This is what victory looks like.
Ever since I discovered Eric Nies and his impossibly chiseled abs on television as an 11-year-old, I knew that MTV was the place for childhood wonderment. The series he sometimes-hosted was called "The Grind," and while the show's set would probably now look like a scene from a sleezy Saturday night in Seaside (sorry, guys), I was young, sprite, and believed the network to be the place where girls who'd just grown into their disproportionately large ears and nose could go and shimmy their hips while wearing denim mini skirts on the beach. MTV wasn't this abstract and intangible cable channel stationed in a far away land manned by chocolate-covered gumdrops; rather, it was an actual person, place, and thing (later when deciding to be a journalist I'd learn that this is also called a noun). I wanted to go to there.
So I did. For many moons, I scribbled posts about Hillzian-in-Chief Lauren Conrad and her rise to world domination (which also included the collapse of Spencer Pratt, who once threatened to investigate me over Twitter [it took me 20 minutes to find proof of this]), live-tweeted "Jersey Shore" episodes from the privacy of my Barbie-sized toilet, and once believed that, after working into the wee hours of the night for the 2010 Video Music Awards and losing all sense of spatial direction, I'd certainly meet my fate if I ingested One. More. Energy Drink. (This single sip won't kill me, I'd say.)

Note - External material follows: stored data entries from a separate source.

/-- **Regularity** of the list rendering: if all of Bob's and all of Alice's degrees equal `D`, `toLC` is
regular. [cite: AroraBarakCC2009, §22.3 ("every variable appears in the same number of constraints")] -/
theorem isRegular_toLC (I : BLC) {D : ℕ} (hB : ∀ v, I.degB v = D) (hA : ∀ u, I.degA u = D) : I.toLC.IsRegular := by
  refine ⟨D, fun i hi => ?_⟩
  rw [numVars_toLC] at hi
  by_cases h : i < I.nB
  · have := degree_toLC_bob I ⟨i, h⟩
    rw [hB] at this
    exact this
  · push Not at h
    obtain ⟨j, rfl⟩ := Nat.exists_eq_add_of_le h
    have hj : j < I.nA := by lia
    have := degree_toLC_alice I ⟨j, hj⟩
    rw [hA] at this
    exact this

/-- The joint assignment of a pair of strategies: Bob's labels on `0 … nB-1`, Alice's on `nB …`. [folklore] -/
def jointAssignment (I : BLC) (b : Fin I.nB → Fin I.WB) (a : Fin I.nA → Fin I.WA) (x : ℕ) : ℕ :=
  if h : x < I.nB then b ⟨x, h⟩ else if h' : x - I.nB < I.nA then a ⟨x - I.nB, h'⟩ else 0

/-- The joint assignment on Bob's variables. [folklore] -/
theorem jointAssignment_bob (I : BLC) (b : Fin I.nB → Fin I.WB) (a : Fin I.nA → Fin I.WA) (v : Fin I.nB) :
    I.jointAssignment b a v = b v := by
  simp [jointAssignment, v.isLt]

/-- The joint assignment on Alice's variables. [folklore] -/
theorem jointAssignment_alice (I : BLC) (b : Fin I.nB → Fin I.WB) (a : Fin I.nA → Fin I.WA) (u : Fin I.nA) :
    I.jointAssignment b a (I.nB + u) = a u := by
  simp [jointAssignment, u.isLt]

/-- The constraint of edge `e` is satisfied by `x` iff `x (src e) < WB` and `proj e (x (src e)) = x (nB + dst e)`. [cite: AroraBarakCC2009, §22.3 (projection property)] -/
theorem con_sat_iff (I : BLC) (e : Fin I.m) (x : ℕ → ℕ) :
    (I.con e).Sat x = true ↔ ∃ h : x (I.src e) < I.WB, (I.proj e ⟨x (I.src e), h⟩ : ℕ) = x (I.nB + I.dst e) := by
  rw [LabelCoverConstraint.sat_eq_true_iff]
  simp only [con]
  rw [List.getElem?_map]
  by_cases h : x (I.src e) < I.WB
  · rw [List.getElem?_eq_getElem (by rw [List.length_finRange]; exact h)]
    simp only [List.getElem_finRange, Option.map_some, Option.some.injEq, Fin.cast_mk]
    exact ⟨fun h' => ⟨h, h'⟩, fun ⟨_, h'⟩ => h'⟩
  · rw [List.getElem?_eq_none (by rw [List.length_finRange]; exact Nat.le_of_not_lt h)]
    simp [h]

/-- **Satisfiability transfers to the list rendering**: perfect strategies give a satisfying assignment. [cite: AroraBarakCC2009, Def. 11.11 (val = 1)] -/
theorem isSatisfiable_toLC (I : BLC) {b : Fin I.nB → Fin I.WB} {a : Fin I.nA → Fin I.WA}
    (h : ∀ e, I.proj e (b (I.src e)) = a (I.dst e)) : I.toLC.IsSatisfiable := by
  refine ⟨I.jointAssignment b a, fun C hC => ?_⟩
  obtain ⟨e, rfl⟩ := (mem_constraints_toLC I).1 hC
  rw [con_sat_iff]
  refine ⟨by rw [jointAssignment_bob]; exact (b (I.src e)).isLt, ?_⟩
  rw [jointAssignment_alice]
  have : (⟨I.jointAssignment b a (I.src e), by rw [jointAssignment_bob]; exact (b (I.src e)).isLt⟩ : Fin I.WB) = b (I.src e) :=
    Fin.ext (jointAssignment_bob I b a _)
  rw [this, h]

/-- **The value bound transfers to the list rendering**: if `val(game) ≤ θ` (`0 ≤ θ`), every assignment
`x : ℕ → ℕ` satisfies at most `θ · m` constraints of `toLC` — out-of-range labels satisfy nothing, and the
in-range part of `x` is a pair of strategies. [cite: AroraBarakCC2009, Def. 11.11 and Def. 11.13 (val(φ) < ρ)] -/
theorem satCount_toLC_le (I : BLC) {θ : ℝ} (hθ : 0 ≤ θ) (hv : I.game.ValLe θ) (x : ℕ → ℕ) :
    (I.toLC.satCount x : ℝ) ≤ θ * I.m := by
  unfold LabelCoverInstance.satCount
  rw [toLC_constraints, List.countP_map, countP_finRange]
  -- no labels at all: nothing is satisfied
  rcases Nat.eq_zero_or_pos I.WB with hWB | hWB
  · have h0 : (univ.filter fun e : Fin I.m => ((fun C : LabelCoverConstraint => C.Sat x) ∘ I.con) e = true).card = 0 := by
      rw [card_eq_zero, filter_eq_empty_iff]
      intro e _ hs
      obtain ⟨h, -⟩ := (con_sat_iff I e x).1 hs
      rw [hWB] at h
      exact Nat.not_lt_zero _ h
    rw [h0, Nat.cast_zero]
    exact mul_nonneg hθ (Nat.cast_nonneg _)
  · -- the in-range part of `x` as strategies
    have hWA : ∀ e : Fin I.m, 0 < I.WA := fun e => Fin.pos (I.proj e ⟨0, hWB⟩)
    set b : Fin I.nB → Fin I.WB := fun v => if h : x v < I.WB then ⟨x v, h⟩ else ⟨0, hWB⟩ with hb
    rcases Nat.eq_zero_or_pos I.m with hm | hm
    · have : (univ.filter fun e : Fin I.m => ((fun C : LabelCoverConstraint => C.Sat x) ∘ I.con) e = true).card = 0 := by
        rw [card_eq_zero, filter_eq_empty_iff]; intro e; have := e.isLt; lia
      rw [this, hm]; simp
    have hWA' : 0 < I.WA := hWA ⟨0, hm⟩
    set a : Fin I.nA → Fin I.WA := fun u => if h : x (I.nB + u) < I.WA then ⟨x (I.nB + u), h⟩ else ⟨0, hWA'⟩ with ha
    have hle : (univ.filter fun e : Fin I.m => ((fun C : LabelCoverConstraint => C.Sat x) ∘ I.con) e = true).card ≤
        (univ.filter fun e : Fin I.m => I.proj e (b (I.src e)) = a (I.dst e)).card := by
      refine card_le_card (fun e => ?_)
      simp only [mem_filter, mem_univ, true_and, Function.comp_apply]
      intro hs
      obtain ⟨h, h'⟩ := (con_sat_iff I e x).1 hs
      have hbv : b (I.src e) = ⟨x (I.src e), h⟩ := by rw [hb]; simp only [h, dif_pos]
      have hau : x (I.nB + I.dst e) < I.WA := by rw [← h']; exact (I.proj e _).isLt
      have hav : a (I.dst e) = ⟨x (I.nB + I.dst e), hau⟩ := by rw [ha]; simp only [hau, dif_pos]
      rw [hbv, hav]
      exact Fin.ext h'
    have hval := hv b a
    rw [satW_game, total_game] at hval
    exact le_trans (by exact_mod_cast hle) hval

end BLC

end Literature.Computability.Complexity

But now it's my time to bow out from the magical world of Remote Control, led by a phenom once-named Control Freak (she dropped some letters and now goes by Lisa). Sadly, many of you won't care about my departure and I can't blame you--ever since this kid showed up he's put my writing chops to shame--but I'd feel remiss if I didn't explain why you'll see my name appear on the blog less frequently. That, friends, would just be bad internet.